*What you are asked to do:* What appears from the first line of the data below through the line containing "a GOOD antipodal", both included, should be copied exactly, and nothing else.

*Collected data:*

import Summits.Ventures.PercRepro.FaceGrouping

/-!
# PercRepro — CYCLE-MS′: mine-1's coloured Marica–Schönheim inequality implies Lemma B, hence C-005 (typer-2, gen 4)

mine-1 08:05:16Z (CONJECTURES v41 row (Θ); ASSIGNMENTS v30 typer-2 (a)): for a monotone map
`c : 2^S → Part(4)` let `A, B, C` be the antipodal pairs of the three CYCLIC crossing orientations
`(x₀,x₁), (x₁,x₂), (x₂,x₀)` (`antiFam c i j`) and `A*, B*, C*` their complement families. Every
member of
  `D := (A∖A) ∪ (B∖B) ∪ (C∖C) ∪ (A∧B) ∪ (B∧C) ∪ (C∧A) ∪ (A∨B)ᶜ ∪ (B∨C)ᶜ ∪ (C∨A)ᶜ`
is the `⊥`-side of a GOOD antipodal pair (the LATTICE LEMMA `famD_subset`: `xᵢ ⊓ xⱼ = ⊥`,
`xᵢ ⊔ xⱼ = ⊤` and monotonicity), so `g ≥ |D|`; the set-theoretic conjecture

* **`CycleMS`** — for families `A, B, C` of subsets of a finite set whose six families
  `A, B, C, A*, B*, C*` are pairwise disjoint, `|A| + |B| + |C| ≤ |D|` (Marica–Schönheim for
  `B = C = ∅`; the two-type theorem for `C = ∅`)

therefore gives `b = |A| + |B| + |C| ≤ |D| ≤ g`: **`lemmaBAbstract_of_cycleMS : CycleMS → LemmaBAbstract`**
and **`C005_of_cycleMS : CycleMS → C005`** (through `C005_of_LemmaBAbstract`).

mine-1 08:13:24Z: the HYPOTHESIS-FREE form **`ThetaMS`** (Θ) — `|D| ≥ #{complementary pairs {x, xᶜ}
meeting A ∪ B ∪ C}` (`pairsOf`), SAT-exhaustive at `d ≤ 4`; under the six disjointness hypotheses
every member of `A ∪ B ∪ C` lies in its own pair (`pairsOf_card_of_disjoint`), so
**`cycleMS_of_thetaMS : ThetaMS → CycleMS`** and **`C005_of_thetaMS`**.
-/

namespace PercRepro

open Finset

section Families

variable {S : Type*} [Fintype S] [DecidableEq S]

/-- Differences of two families: `{x ⊓ yᶜ}`. -/
def famDiff (X Y : Finset (Config S)) : Finset (Config S) := (X ×ˢ Y).image fun p => p.1 ⊓ p.2ᶜ

/-- Meets of two families: `{x ⊓ y}`. -/
def famMeet (X Y : Finset (Config S)) : Finset (Config S) := (X ×ˢ Y).image fun p => p.1 ⊓ p.2

/-- Complements of joins of two families: `{(x ⊔ y)ᶜ}`. -/
def famJoinCompl (X Y : Finset (Config S)) : Finset (Config S) :=
  (X ×ˢ Y).image fun p => (p.1 ⊔ p.2)ᶜ

/-- The complement family `X* = {xᶜ}`. -/
def famCompl (X : Finset (Config S)) : Finset (Config S) := X.image compl

/-- mine-1's set `D`. -/
def famD (A B C : Finset (Config S)) : Finset (Config S) :=
  famDiff A A ∪ famDiff B B ∪ famDiff C C ∪ famMeet A B ∪ famMeet B C ∪ famMeet C A ∪
    famJoinCompl A B ∪ famJoinCompl B C ∪ famJoinCompl C A

omit [DecidableEq S] in
/-- Membership in a difference family. -/
theorem mem_famDiff {X Y : Finset (Config S)} {z : Config S} :
    z ∈ famDiff X Y ↔ ∃ x ∈ X, ∃ y ∈ Y, x ⊓ yᶜ = z := by
  simp only [famDiff, Finset.mem_image, Finset.mem_product, Prod.exists]
  exact ⟨fun ⟨a, b, ⟨ha, hb⟩, h⟩ => ⟨a, ha, b, hb, h⟩, fun ⟨a, ha, b, hb, h⟩ => ⟨a, b, ⟨ha, hb⟩, h⟩⟩

omit [DecidableEq S] in
/-- Membership in a meet family. -/
theorem mem_famMeet {X Y : Finset (Config S)} {z : Config S} :
    z ∈ famMeet X Y ↔ ∃ x ∈ X, ∃ y ∈ Y, x ⊓ y = z := by
  simp only [famMeet, Finset.mem_image, Finset.mem_product, Prod.exists]
  exact ⟨fun ⟨a, b, ⟨ha, hb⟩, h⟩ => ⟨a, ha, b, hb, h⟩, fun ⟨a, ha, b, hb, h⟩ => ⟨a, b, ⟨ha, hb⟩, h⟩⟩

omit [DecidableEq S] in
/-- Membership in a complemented-join family. -/
theorem mem_famJoinCompl {X Y : Finset (Config S)} {z : Config S} :
    z ∈ famJoinCompl X Y ↔ ∃ x ∈ X, ∃ y ∈ Y, (x ⊔ y)ᶜ = z := by
  simp only [famJoinCompl, Finset.mem_image, Finset.mem_product, Prod.exists]
  exact ⟨fun ⟨a, b, ⟨ha, hb⟩, h⟩ => ⟨a, ha, b, hb, h⟩, fun ⟨a, ha, b, hb, h⟩ => ⟨a, b, ⟨ha, hb⟩, h⟩⟩

omit [DecidableEq S] in
/-- Membership in the complement family. -/
theorem mem_famCompl {X : Finset (Config S)} {z : Config S} : z ∈ famCompl X ↔ zᶜ ∈ X := by
  simp only [famCompl, Finset.mem_image]
  constructor
  · rintro ⟨x, hx, rfl⟩
    rwa [compl_compl]
  · intro h
    exact ⟨zᶜ, h, compl_compl z⟩

omit [DecidableEq S] in
/-- The complement family has the same cardinality. -/
theorem card_famCompl (X : Finset (Config S)) : (famCompl X).card = X.card :=
  Finset.card_image_of_injective X compl_injective

end Families

/-- **CYCLE-MS′** (mine-1 08:05:16Z, CONJECTURES v41): for families `A, B, C` of subsets of a
finite set whose six families `A, B, C, A*, B*, C*` are pairwise disjoint,
`|A| + |B| + |C| ≤ |D|`. -/
def CycleMS : Prop :=
  ∀ (S : Type) [Fintype S] [DecidableEq S] (A B C : Finset (Config S)),
    [A, B, C, famCompl A, famCompl B, famCompl C].Pairwise Disjoint →
      A.card + B.card + C.card ≤ (famD A B C).card

/-! ### The crossing families of a monotone map and the lattice lemma -/

section Map

variable {S : Type*} [Fintype S] [DecidableEq S]

open Classical in
/-- The antipodal pairs `(c ρ, c ρᶜ) = (xᵢ, xⱼ)` of a cube map, by their `xᵢ` member (the
`LemmaBAbstract.lean` class `crossFam cross4 c i j` without the `i ≠ j` guard). -/
noncomputable def antiFam (c : Config S → Setoid (Fin 4)) (i j : Fin 3) : Finset (Config S) :=
  Finset.univ.filter fun ρ => c ρ = cross4 i ∧ c ρᶜ = cross4 j

open Classical in
/-- Membership in a crossing family. -/
theorem mem_antiFam {c : Config S → Setoid (Fin 4)} {i j : Fin 3} {ρ : Config S} :
    ρ ∈ antiFam c i j ↔ c ρ = cross4 i ∧ c ρᶜ = cross4 j := by
  simp [antiFam]

/-- The complement family of a crossing family is the reversed one. -/
theorem famCompl_antiFam (c : Config S → Setoid (Fin 4)) (i j : Fin 3) :
    famCompl (antiFam c i j) = antiFam c j i := by
  ext ρ
  rw [mem_famCompl, mem_antiFam, mem_antiFam, compl_compl]
  exact and_comm

/-- Crossing families of different orientations are disjoint. -/
theorem disjoint_antiFam (c : Config S → Setoid (Fin 4)) {i j i' j' : Fin 3}
    (h : (i, j) ≠ (i', j')) : Disjoint (antiFam c i j) (antiFam c i' j') := by
  rw [Finset.disjoint_left]
  intro ρ h1 h2
  rw [mem_antiFam] at h1 h2
  apply h
  rw [Prod.ext_iff]
  exact ⟨cross4_injective (h1.1.symm.trans h2.1), cross4_injective (h1.2.symm.trans h2.2)⟩

/-- `crossCount` is the sum of the three crossing families with `i < j`. -/
theorem crossCount_eq_sum_antiFam (c : Config S → Setoid (Fin 4)) :
    crossCount cross4 c =
      (antiFam c 0 1).card + (antiFam c 0 2).card + (antiFam c 1 2).card := by
  classical
  have hU : (Finset.univ.filter fun ω : Config S =>
      ∃ i j : Fin 3, i < j ∧ c ω = cross4 i ∧ c ωᶜ = cross4 j) =
      antiFam c 0 1 ∪ antiFam c 0 2 ∪ antiFam c 1 2 := by
    ext ρ
    simp only [Finset.mem_filter, Finset.mem_univ, true_and, Finset.mem_union, mem_antiFam]
    constructor
    · rintro ⟨i, j, hij, h1, h2⟩
      fin_cases i <;> fin_cases j <;> simp_all
    · rintro ((⟨h1, h2⟩ | ⟨h1, h2⟩) | ⟨h1, h2⟩)
      · exact ⟨0, 1, by decide, h1, h2⟩
      · exact ⟨0, 2, by decide, h1, h2⟩
      · exact ⟨1, 2, by decide, h1, h2⟩
  rw [crossCount, hU, Finset.card_union_of_disjoint, Finset.card_union_of_disjoint]
  · exact disjoint_antiFam c (by decide)
  · rw [Finset.disjoint_union_left]
    exact ⟨disjoint_antiFam c (by decide), disjoint_antiFam c (by decide)⟩

omit [Fintype S] [DecidableEq S] in
/-- A configuration below two distinct crossing cells, whose complement is above two distinct
crossing cells, is the `⊥`-side of a good pair. -/
theorem good_of_le {c : Config S → Setoid (Fin 4)} (hc : Monotone c) {z u v u' v' : Config S}
    {i j i' j' : Fin 3} (hzu : z ≤ u) (hzv : z ≤ v) (hu : c u = cross4 i) (hv : c v = cross4 j)
    (hij : i ≠ j) (hu' : u' ≤ zᶜ) (hv' : v' ≤ zᶜ) (hu'c : c u' = cross4 i') (hv'c : c v' = cross4 j')
    (hi'j' : i' ≠ j') : c z = ⊥ ∧ c zᶜ = ⊤ := by
  constructor
  · refine le_bot_iff.mp ?_
    rw [← cross4_inf_eq_bot hij, ← hu, ← hv]
    exact le_inf (hc hzu) (hc hzv)
  · refine top_le_iff.mp ?_
    rw [← cross4_sup_eq_top hi'j', ← hu'c, ← hv'c]
    exact sup_le (hc hu') (hc hv')

/-- **The lattice lemma**: every member of `D` (for the cyclic families `A = (x₀,x₁)`,
`B = (x₁,x₂)`, `C = (x₂,x₀)`) is the `⊥`-side of a good pair. -/
theorem famD_subset {c : Config S → Setoid (Fin 4)} (hc : Monotone c) :
    famD (antiFam c 0 1) (antiFam c 1 2) (antiFam c 2 0) ⊆ famCompl (goodSet c) := by
  intro z hz
  rw [mem_famCompl]
  have key : c z = ⊥ ∧ c zᶜ = ⊤ → zᶜ ∈ goodSet c := fun h => by
    classical
    simp only [goodSet, Finset.mem_filter, Finset.mem_univ, true_and, compl_compl]
    exact ⟨h.2, h.1⟩
  apply key
  simp only [famD, Finset.mem_union] at hz
  rcases hz with ((((((((hz | hz) | hz) | hz) | hz) | hz) | hz) | hz) | hz)
  · -- A ∖ A
    obtain ⟨a, ha, a', ha', rfl⟩ := mem_famDiff.mp hz
    rw [mem_antiFam] at ha ha'
    exact good_of_le hc inf_le_left inf_le_right ha.1 ha'.2 (by decide)
      (by rw [compl_inf, compl_compl]; exact le_sup_left)
      (by rw [compl_inf, compl_compl]; exact le_sup_right) ha.2 ha'.1 (by decide)
  · -- B ∖ B
    obtain ⟨a, ha, a', ha', rfl⟩ := mem_famDiff.mp hz
    rw [mem_antiFam] at ha ha'
    exact good_of_le hc inf_le_left inf_le_right ha.1 ha'.2 (by decide)
      (by rw [compl_inf, compl_compl]; exact le_sup_left)
      (by rw [compl_inf, compl_compl]; exact le_sup_right) ha.2 ha'.1 (by decide)
  · -- C ∖ C
    obtain ⟨a, ha, a', ha', rfl⟩ := mem_famDiff.mp hz
    rw [mem_antiFam] at ha ha'
    exact good_of_le hc inf_le_left inf_le_right ha.1 ha'.2 (by decide)
      (by rw [compl_inf, compl_compl]; exact le_sup_left)
      (by rw [compl_inf, compl_compl]; exact le_sup_right) ha.2 ha'.1 (by decide)
  · -- A ∧ B
    obtain ⟨a, ha, b, hb, rfl⟩ := mem_famMeet.mp hz
    rw [mem_antiFam] at ha hb
    exact good_of_le hc inf_le_left inf_le_right ha.1 hb.1 (by decide)
      (by rw [compl_inf]; exact le_sup_left) (by rw [compl_inf]; exact le_sup_right)
      ha.2 hb.2 (by decide)
  · -- B ∧ C
    obtain ⟨a, ha, b, hb, rfl⟩ := mem_famMeet.mp hz
    rw [mem_antiFam] at ha hb
    exact good_of_le hc inf_le_left inf_le_right ha.1 hb.1 (by decide)
      (by rw [compl_inf]; exact le_sup_left) (by rw [compl_inf]; exact le_sup_right)
      ha.2 hb.2 (by decide)
  · -- C ∧ A
    obtain ⟨a, ha, b, hb, rfl⟩ := mem_famMeet.mp hz
    rw [mem_antiFam] at ha hb
    exact good_of_le hc inf_le_left inf_le_right ha.1 hb.1 (by decide)
      (by rw [compl_inf]; exact le_sup_left) (by rw [compl_inf]; exact le_sup_right)
      ha.2 hb.2 (by decide)
  · -- (A ∨ B)ᶜ
    obtain ⟨a, ha, b, hb, rfl⟩ := mem_famJoinCompl.mp hz
    rw [mem_antiFam] at ha hb
    exact good_of_le hc (by rw [compl_sup]; exact inf_le_left) (by rw [compl_sup]; exact inf_le_right)
      ha.2 hb.2 (by decide) (by rw [compl_compl]; exact le_sup_left)
      (by rw [compl_compl]; exact le_sup_right) ha.1 hb.1 (by decide)
  · -- (B ∨ C)ᶜ
    obtain ⟨a, ha, b, hb, rfl⟩ := mem_famJoinCompl.mp hz
    rw [mem_antiFam] at ha hb
    exact good_of_le hc (by rw [compl_sup]; exact inf_le_left) (by rw [compl_sup]; exact inf_le_right)
      ha.2 hb.2 (by decide) (by rw [compl_compl]; exact le_sup_left)
      (by rw [compl_compl]; exact le_sup_right) ha.1 hb.1 (by decide)
  · -- (C ∨ A)ᶜ
    obtain ⟨a, ha, b, hb, rfl⟩ := mem_famJoinCompl.mp hz
    rw [mem_antiFam] at ha hb
    exact good_of_le hc (by rw [compl_sup]; exact inf_le_left) (by rw [compl_sup]; exact inf_le_right)
      ha.2 hb.2 (by decide) (by rw [compl_compl]; exact le_sup_left)
      (by rw [compl_compl]; exact le_sup_right) ha.1 hb.1 (by decide)

/-- The six crossing families of a map are pairwise disjoint. -/
theorem pairwise_disjoint_antiFam (c : Config S → Setoid (Fin 4)) :
    [antiFam c 0 1, antiFam c 1 2, antiFam c 2 0, famCompl (antiFam c 0 1),
      famCompl (antiFam c 1 2), famCompl (antiFam c 2 0)].Pairwise Disjoint := by
  simp only [famCompl_antiFam]
  have h : ([(0, 1), (1, 2), (2, 0), (1, 0), (2, 1), (0, 2)] : List (Fin 3 × Fin 3)).Pairwise
      (· ≠ ·) := by decide
  have hmap := h.map (fun p : Fin 3 × Fin 3 => antiFam c p.1 p.2)
    (fun p q hpq => disjoint_antiFam c (by simpa using hpq))
  simpa using hmap

end Map

/-- **CYCLE-MS′ gives the abstract Lemma B**: `b = |A| + |B| + |C| ≤ |D| ≤ g`. -/
theorem lemmaBAbstract_of_cycleMS (h : CycleMS) : LemmaBAbstract := by
  intro S _ _ c hc
  have h1 := h S (antiFam c 0 1) (antiFam c 1 2) (antiFam c 2 0) (pairwise_disjoint_antiFam c)
  have h2 : (famD (antiFam c 0 1) (antiFam c 1 2) (antiFam c 2 0)).card ≤
      (famCompl (goodSet c)).card := Finset.card_le_card (famD_subset hc)
  have h3 : (famCompl (goodSet c)).card = topBotCount c := by
    rw [card_famCompl]
    rfl
  have h4 : (antiFam c 2 0).card = (antiFam c 0 2).card := by
    rw [← famCompl_antiFam, card_famCompl]
  rw [crossCount_eq_sum_antiFam]
  omega

/-- **CYCLE-MS′ gives C-005.** -/
theorem C005_of_cycleMS (h : CycleMS) : C005 := C005_of_LemmaBAbstract (lemmaBAbstract_of_cycleMS h)

/-! ### (Θ): the hypothesis-free form -/

section Theta

variable {S : Type*} [Fintype S] [DecidableEq S]

/-- The complementary pairs `{x, xᶜ}` met by a family. -/
def pairsOf (X : Finset (Config S)) : Finset (Finset (Config S)) :=
  X.image fun x => ({x, xᶜ} : Finset (Config S))

omit [DecidableEq S] in
/-- The complement family of a union. -/
theorem famCompl_union (X Y : Finset (Config S)) :
    famCompl (X ∪ Y) = famCompl X ∪ famCompl Y :=
  Finset.image_union _ _

omit [DecidableEq S] in
/-- A family disjoint from its complement family meets one pair per member. -/
theorem pairsOf_card_of_disjoint {X : Finset (Config S)} (h : Disjoint X (famCompl X)) :
    (pairsOf X).card = X.card := by
  unfold pairsOf
  refine Finset.card_image_of_injOn ?_
  intro x hx y hy hxy
  dsimp only at hxy
  have hx' : x ∈ ({y, yᶜ} : Finset (Config S)) := hxy ▸ Finset.mem_insert_self x {xᶜ}
  rw [Finset.mem_insert, Finset.mem_singleton] at hx'
  rcases hx' with rfl | rfl
  · rfl
  · exfalso
    have hmem : yᶜ ∈ famCompl X := mem_famCompl.mpr (by rw [compl_compl]; exact Finset.mem_coe.mp hy)
    exact Finset.disjoint_left.mp h (Finset.mem_coe.mp hx) hmem

end Theta

/-- **(Θ)** (mine-1 08:13:24Z): hypothesis-free — `D` has at least as many members as there are
complementary pairs `{x, xᶜ}` meeting `A ∪ B ∪ C`. -/
def ThetaMS : Prop :=
  ∀ (S : Type) [Fintype S] [DecidableEq S] (A B C : Finset (Config S)),
    (pairsOf (A ∪ B ∪ C)).card ≤ (famD A B C).card

/-- **(Θ) gives CYCLE-MS′**: under the six disjointness hypotheses every member of `A ∪ B ∪ C`
lies in its own complementary pair. -/
theorem cycleMS_of_thetaMS (h : ThetaMS) : CycleMS := by
  intro S _ _ A B C hd
  rw [List.pairwise_cons] at hd
  obtain ⟨hA, hd⟩ := hd
  rw [List.pairwise_cons] at hd
  obtain ⟨hB, hd⟩ := hd
  rw [List.pairwise_cons] at hd
  obtain ⟨hC, -⟩ := hd
  have hAB : Disjoint A B := hA _ (by simp)
  have hAC : Disjoint A C := hA _ (by simp)
  have hAA' : Disjoint A (famCompl A) := hA _ (by simp)
  have hAB' : Disjoint A (famCompl B) := hA _ (by simp)
  have hAC' : Disjoint A (famCompl C) := hA _ (by simp)
  have hBC : Disjoint B C := hB _ (by simp)
  have hBA' : Disjoint B (famCompl A) := hB _ (by simp)
  have hBB' : Disjoint B (famCompl B) := hB _ (by simp)
  have hBC' : Disjoint B (famCompl C) := hB _ (by simp)
  have hCA' : Disjoint C (famCompl A) := hC _ (by simp)
  have hCB' : Disjoint C (famCompl B) := hC _ (by simp)
  have hCC' : Disjoint C (famCompl C) := hC _ (by simp)
  have hunion : Disjoint (A ∪ B ∪ C) (famCompl (A ∪ B ∪ C)) := by
    rw [famCompl_union, famCompl_union, Finset.disjoint_union_left, Finset.disjoint_union_left]
    refine ⟨⟨?_, ?_⟩, ?_⟩ <;> rw [Finset.disjoint_union_right, Finset.disjoint_union_right]
    · exact ⟨⟨hAA', hAB'⟩, hAC'⟩
    · exact ⟨⟨hBA', hBB'⟩, hBC'⟩
    · exact ⟨⟨hCA', hCB'⟩, hCC'⟩
  have hcard : (A ∪ B ∪ C).card = A.card + B.card + C.card := by
    rw [Finset.card_union_of_disjoint (Finset.disjoint_union_left.mpr ⟨hAC, hBC⟩),
      Finset.card_union_of_disjoint hAB]
  rw [← hcard, ← pairsOf_card_of_disjoint hunion]
  exact h S A B C

/-- **(Θ) gives the abstract Lemma B.** -/
theorem lemmaBAbstract_of_thetaMS (h : ThetaMS) : LemmaBAbstract :=
  lemmaBAbstract_of_cycleMS (cycleMS_of_thetaMS h)

/-- **(Θ) gives C-005.** -/
theorem C005_of_thetaMS (h : ThetaMS) : C005 := C005_of_LemmaBAbstract (lemmaBAbstract_of_thetaMS h)

end PercRepro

*Solution for this exercise:*
import Summits.Ventures.PercRepro.FaceGrouping

/-!
# PercRepro — CYCLE-MS′: mine-1's coloured Marica–Schönheim inequality implies Lemma B, hence C-005 (typer-2, gen 4)

mine-1 08:05:16Z (CONJECTURES v41 row (Θ); ASSIGNMENTS v30 typer-2 (a)): for a monotone map
`c : 2^S → Part(4)` let `A, B, C` be the antipodal pairs of the three CYCLIC crossing orientations
`(x₀,x₁), (x₁,x₂), (x₂,x₀)` (`antiFam c i j`) and `A*, B*, C*` their complement families. Every
member of
  `D := (A∖A) ∪ (B∖B) ∪ (C∖C) ∪ (A∧B) ∪ (B∧C) ∪ (C∧A) ∪ (A∨B)ᶜ ∪ (B∨C)ᶜ ∪ (C∨A)ᶜ`
is the `⊥`-side of a GOOD antipodal pair (the LATTICE LEMMA `famD_subset`: `xᵢ ⊓ xⱼ = ⊥`,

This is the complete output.